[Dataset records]
++++++
import Summits.HodgeConjecture.HodgeConjecture.Theses.SecondaryPeriods
import Literature.Barriers.HodgeConjecture.GeneralizedHodgeTrivialReasonsHolds
import Literature.AlgebraicGeometry.HodgeTheory.HodgeTypeProjectors
import Literature.AlgebraicGeometry.HodgeTheory.HodgeTypeConjugation

/-!
# Route `SecondaryPeriods`, crux `ConiveauOneFailure` (stmt-HodgeConjecture-3540): the sub-Hodge
# binder of the crux is LOAD-BEARING — without it the crux holds "for trivial reasons" (`E_τ³`)

`ConiveauOneFailure = ¬ LevelOneConiveauThreefolds`, and `LevelOneConiveauThreefolds` (GHC(3,1) for
smooth projective threefolds) quantifies over finite sets `s` of rational classes of `H³(Y(ℂ); ℂ)`
subject to TWO binders: (i) the span of `s`, pulled back to a Hodge model `A`, is a sub-Hodge
structure (`= ⨆_{p+q=3} span s ∩ H^{p,q}`), and (ii) it has Hodge level one
(`⊆ ⨆_{p+q=3, p ≥ 1, q ≥ 1} H^{p,q} = H^{2,1} ⊕ H^{1,2}`). This file proves that binder (i) cannot
be dropped: the variant of `LevelOneConiveauThreefolds` with (ii) alone is FALSE — so the variant
of the crux with (ii) alone is TRUE for Grothendieck's "trivial reasons" and says nothing about the
Hodge conjecture. This is the catalogued barrier
`Literature.Barriers.HodgeConjecture.Grothendieck1969_generalHodgeConjecture_false` (Hodge's original
general conjecture fails on `E_τ³`, `τ` cubic: a rational class of `F¹H³` outside `N¹H³`; PROVED in
the tree, `…_holds`), transported to the crux's binder shape by one Hodge-theoretic lemma proved
here: **a real (e.g. rational) class of `Fʳ Hᵏ` has Hodge coniveau `≥ r`**, i.e. lies in
`⨆_{p, q ≥ r} H^{p,q} = Fʳ ∩ conj Fʳ` (Hodge symmetry `conj H^{p,q} = H^{q,p}`,
`HodgeModel.isHodgeSymmetric`, read through the type projectors `HodgeModel.typeProj`).

* (`HodgeModel.typeProj_eq_zero_of_mem_hodgeFiltration`, tree) — `π_{(p,q)} c = 0` for `p < r` when
  `A^* c ∈ Fʳ`;
* `conjClass_typeProj_of_conjClass_eq` — for a real class, `conj π_{(p,q)} c = π_{(q,p)} c`;
* `pullback_mem_hodgeConiveau_of_conjClass_eq` — a real class of `Fʳ` has Hodge coniveau `≥ r`;
* `levelOneConiveauThreefolds_false_without_isSubHodge` — **binder (i) is load-bearing**: it is
  NOT true that every finite set of rational classes of `H³` of a smooth projective threefold whose
  span has Hodge level one spans a subspace of `N¹H³` (witness `E_τ³`, `τ` cubic, Grothendieck 1969);
* `coniveauOneFailure_variant_without_isSubHodge` — the same, read as the "trivial" truth of the
  crux's variant; with binder (i) the statement is Grothendieck's AMENDED conjecture, open (the
  crux pair), and nothing here bears on it beyond `levelOneConiveauThreefolds_of_variant_without_isSubHodge`
  (the typed GHC(3,1) is WEAKER than the refuted variant).

## References

* [GrothendieckTopology1969] A. Grothendieck, Hodge's general conjecture is false for trivial
  reasons, Topology 8 (1969), pp. 299–300.
* [VoisinHodgeI2002] C. Voisin, Hodge Theory and Complex Algebraic Geometry I, §6.1.3 Cor. 6.12,
  Thm. 6.18, §7.1.1, §11.3.2 p. 235.
-/

noncomputable section

-- every declaration of this problem lives in `Summit.HodgeConjecture.HodgeConjecture.…` (summit = sub-problem), which `linter.dupNamespace` flags
set_option linter.dupNamespace false

namespace Summit.HodgeConjecture.HodgeConjecture.Theorems

open Literature.AlgebraicGeometry.Motives Literature.AlgebraicGeometry.HodgeTheory
  Literature.AlgebraicTopology.SingularHomology
open Literature.Barriers.HodgeConjecture (Grothendieck1969_generalHodgeConjecture_false_holds)
open Summit.HodgeConjecture.HodgeConjecture.Theses.SecondaryPeriods (LevelOneConiveauThreefolds
  ConiveauOneFailure)

variable {n : ℕ} {X : SchemeOver ℂ}

/-! ### Type projectors of classes in `Fʳ` and of real classes -/

/-- **For a real class, conjugation swaps the type components: `conj π_{(p,q)} c = π_{(q,p)} c`.**
Since `conj c = c` and `conj` maps the `(q, p)`-piece to the `(p, q)`-piece (Hodge symmetry of every
Hodge model of a smooth projective variety, `HodgeModel.isHodgeSymmetric`, Voisin I Cor. 6.12),
`c = conj c = Σ_{(p,q)} conj π_{(q,p)} c` is another type decomposition of `c`; by uniqueness
(`typeProj_eq_of_sum_eq`) its terms are the `π_{(p,q)} c`. [cite: VoisinHodgeI2002, §6.1.3 Cor. 6.12 and Thm. 6.18] -/
theorem conjClass_typeProj_of_conjClass_eq (hX : IsSmoothProjective n X) (A : HodgeModel n X) {k : ℕ}
    {c : complexBetti X k} (hc : conjClass (ComplexPoints X) k c = c)
    (pq : ↥(Finset.HasAntidiagonal.antidiagonal k)) :
    conjClass (ComplexPoints X) k (A.typeProj k pq c) =
      A.typeProj k ⟨pq.1.swap, Finset.HasAntidiagonal.swap_mem_antidiagonal.2 pq.2⟩ c := by
  -- the swap `(p, q) ↦ (q, p)` of the antidiagonal, an involution
  set σ : ↥(Finset.HasAntidiagonal.antidiagonal k) → ↥(Finset.HasAntidiagonal.antidiagonal k) :=
    fun pq' ↦ ⟨pq'.1.swap, Finset.HasAntidiagonal.swap_mem_antidiagonal.2 pq'.2⟩ with hσ
  have hσσ : ∀ pq', σ (σ pq') = pq' := fun _ ↦ Subtype.ext (Prod.swap_swap _)
  -- the candidate decomposition `y_{(p,q)} = conj π_{(q,p)} c`
  set y : ↥(Finset.HasAntidiagonal.antidiagonal k) → complexBetti X k :=
    fun pq' ↦ conjClass (ComplexPoints X) k (A.typeProj k (σ pq') c) with hy
  have hymem : ∀ pq', y pq' ∈ A.typePiece k pq' := by
    intro pq'
    rw [HodgeModel.mem_typePiece_iff, hy, A.pullback_conjClass]
    exact A.isHodgeSymmetric hX k _ _ _ (A.typeProj_mem k (σ pq') c)
  have hysum : ∑ pq', y pq' = c := by
    have hswap : ∑ pq', A.typeProj k (σ pq') c = ∑ pq', A.typeProj k pq' c :=
      Fintype.sum_equiv ⟨σ, σ, hσσ, hσσ⟩ _ _ fun _ ↦ rfl
    calc ∑ pq', y pq' = conjClassEquiv (ComplexPoints X) k (∑ pq', A.typeProj k (σ pq') c) := by
          rw [map_sum]; rfl
      _ = c := by rw [hswap, A.sum_typeProj, conjClassEquiv_apply, hc]
  have h := A.typeProj_eq_of_sum_eq hymem hysum (σ pq)
  -- `π_{(q,p)} c = conj π_{(p,q)} c`; conjugate both sides
  rw [hy] at h
  simp only [hσσ] at h
  rw [h]

/-- **A real class of `Fʳ Hᵏ` has Hodge coniveau `≥ r`**: if `conj c = c` (e.g. `c` rational,
`IsRationalClass.conjClass_eq`) and `A^* c ∈ Fʳ Hᵏ = ⨆_{p ≥ r} H^{p,q}`, then
`A^* c ∈ ⨆_{p ≥ r, q ≥ r} H^{p,q}` (`= Fʳ ∩ conj Fʳ`): the components `π_{(p,q)} c` with `p < r`
vanish (`typeProj_eq_zero_of_mem_hodgeFiltration`), those with `q < r` are conjugates of components
with `p < r` (`conjClass_typeProj_of_conjClass_eq`), and `c = Σ π_{(p,q)} c`.
[cite: VoisinHodgeI2002, §6.1.3 Cor. 6.12 and §7.1.1] [cite: GrothendieckTopology1969, p. 300] -/
theorem pullback_mem_hodgeConiveau_of_conjClass_eq (hX : IsSmoothProjective n X) (A : HodgeModel n X)
    {k r : ℕ} {c : complexBetti X k} (hreal : conjClass (ComplexPoints X) k c = c)
    (hF : A.pullback k c ∈ A.hodgeFiltration k r) :
    A.pullback k c ∈ ⨆ (p : ℕ) (q : ℕ) (_ : p + q = k) (_ : r ≤ p) (_ : r ≤ q), A.hodgePQ k p q := by
  rw [← A.sum_typeProj k c, map_sum]
  refine Submodule.sum_mem _ fun pq _ ↦ ?_
  by_cases hp : pq.1.1 < r
  · rw [A.typeProj_eq_zero_of_mem_hodgeFiltration hF pq hp, map_zero]
    exact Submodule.zero_mem _
  by_cases hq : pq.1.2 < r
  · have h0' : A.typeProj k pq c = 0 := by
      have := congrArg (conjClass (ComplexPoints X) k) (conjClass_typeProj_of_conjClass_eq hX A hreal pq)
      rw [conjClass_conjClass] at this
      rw [this, A.typeProj_eq_zero_of_mem_hodgeFiltration hF
        ⟨pq.1.swap, Finset.HasAntidiagonal.swap_mem_antidiagonal.2 pq.2⟩ hq, conjClass_zero]
    rw [h0', map_zero]
    exact Submodule.zero_mem _
  · exact Submodule.mem_iSup_of_mem pq.1.1 (Submodule.mem_iSup_of_mem pq.1.2
      (Submodule.mem_iSup_of_mem (Finset.HasAntidiagonal.mem_antidiagonal.1 pq.2)
        (Submodule.mem_iSup_of_mem (not_lt.1 hp) (Submodule.mem_iSup_of_mem (not_lt.1 hq)
          (A.typeProj_mem k pq c)))))

/-! ### The sub-Hodge binder of the crux is load-bearing -/

/-- **`LevelOneConiveauThreefolds` without its sub-Hodge binder is FALSE** (Grothendieck 1969, "for
trivial reasons"). It is not true that for every smooth projective threefold `Y`, Hodge model `A` and
finite set `s` of rational classes of `H³(Y(ℂ); ℂ)` whose span has Hodge level one
(`⊆ H^{2,1} ⊕ H^{1,2}` in `A`), the span lies in `N¹H³(Y)`: on `Y = E_τ³`, `τ` cubic, there is a
rational class `c ∈ F¹H³` not supported on any divisor
(`Grothendieck1969_generalHodgeConjecture_false_holds`), and a rational class of `F¹` automatically
lies in `H^{2,1} ⊕ H^{1,2}` (`pullback_mem_hodgeConiveau_of_conjClass_eq`), so `s = {c}` refutes the
variant. Hence the binder "`span s` is a sub-Hodge structure" of the crux pair
`LevelOneConiveauThreefolds` / `ConiveauOneFailure` is load-bearing: it is exactly Grothendieck's
amendment, and the route's barrier `Grothendieck1969_generalHodgeConjecture_false` is respected, not
evaded by accident. [cite: GrothendieckTopology1969, pp. 299–300] [cite: VoisinHodgeI2002, §11.3.2 p. 235] -/
theorem levelOneConiveauThreefolds_false_without_isSubHodge :
    ¬ ∀ ⦃Y : SchemeOver ℂ⦄, IsSmoothProjective 3 Y → ∀ (A : HodgeModel 3 Y)
        (s : Finset (complexBetti Y 3)), (∀ c ∈ s, IsRationalClass c) →
        (Submodule.span ℂ (↑s : Set (complexBetti Y 3))).map (A.pullback 3).hom ≤
          (⨆ (p : ℕ) (q : ℕ) (_ : p + q = 3) (_ : 1 ≤ p) (_ : 1 ≤ q), A.hodgePQ 3 p q) →
        Submodule.span ℂ (↑s : Set (complexBetti Y 3)) ≤ supportedClasses Y 3 1 := by
  classical
  intro h
  obtain ⟨X, hX, A, c, hc, hF, hN⟩ := Grothendieck1969_generalHodgeConjecture_false_holds.exists_hodgeModel
  refine hN (h hX A {c} (by simpa using hc) ?_ (Submodule.subset_span (by simp)))
  rw [Submodule.map_le_iff_le_comap, Submodule.span_le, Finset.coe_singleton,
    Set.singleton_subset_iff]
  exact pullback_mem_hodgeConiveau_of_conjClass_eq hX A hc.conjClass_eq hF

/-- **The crux's variant without the sub-Hodge binder holds for trivial reasons** — a restatement
of `levelOneConiveauThreefolds_false_without_isSubHodge` in the shape of `ConiveauOneFailure`: some
smooth projective threefold carries a finite set of rational classes of `H³` whose span has Hodge
level one and is NOT contained in `N¹H³` (namely `E_τ³`, `τ` cubic, with Grothendieck's class). This
does NOT prove the crux `ConiveauOneFailure` (there the span must moreover be a sub-Hodge structure,
which the span of Grothendieck's class is not — its rank is odd); it records that the crux owes its
content to that binder. [cite: GrothendieckTopology1969, pp. 299–300] -/
theorem coniveauOneFailure_variant_without_isSubHodge :
    ∃ (Y : SchemeOver ℂ) (_ : IsSmoothProjective 3 Y) (A : HodgeModel 3 Y)
      (s : Finset (complexBetti Y 3)),
      (∀ c ∈ s, IsRationalClass c) ∧
      (Submodule.span ℂ (↑s : Set (complexBetti Y 3))).map (A.pullback 3).hom ≤
        (⨆ (p : ℕ) (q : ℕ) (_ : p + q = 3) (_ : 1 ≤ p) (_ : 1 ≤ q), A.hodgePQ 3 p q) ∧
      ¬ Submodule.span ℂ (↑s : Set (complexBetti Y 3)) ≤ supportedClasses Y 3 1 := by
  by_contra hne
  refine levelOneConiveauThreefolds_false_without_isSubHodge fun Y hY A s hs hlev ↦ ?_
  by_contra hN
  exact hne ⟨Y, hY, A, s, hs, hlev, hN⟩

/-- Sanity (the direction that does hold): `LevelOneConiveauThreefolds` as typed — WITH the sub-Hodge
binder — is implied by the binder-free variant, so the variant's failure is consistent with the crux
pair being open; recorded to make the logical relation explicit. [folklore] -/
theorem levelOneConiveauThreefolds_of_variant_without_isSubHodge
    (h : ∀ ⦃Y : SchemeOver ℂ⦄, IsSmoothProjective 3 Y → ∀ (A : HodgeModel 3 Y)
        (s : Finset (complexBetti Y 3)), (∀ c ∈ s, IsRationalClass c) →
        (Submodule.span ℂ (↑s : Set (complexBetti Y 3))).map (A.pullback 3).hom ≤
          (⨆ (p : ℕ) (q : ℕ) (_ : p + q = 3) (_ : 1 ≤ p) (_ : 1 ≤ q), A.hodgePQ 3 p q) →
        Submodule.span ℂ (↑s : Set (complexBetti Y 3)) ≤ supportedClasses Y 3 1) :
    LevelOneConiveauThreefolds :=
  fun _ hY A s hs _ hlev ↦ h hY A s hs hlev

end Summit.HodgeConjecture.HodgeConjecture.Theorems

end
++++++
**WORK REQUIRED:** Counting only lines that contain the word "AlgebraicGeometry", state how many appear in the entries, and add nothing.

**ANSWER SECTION:** 3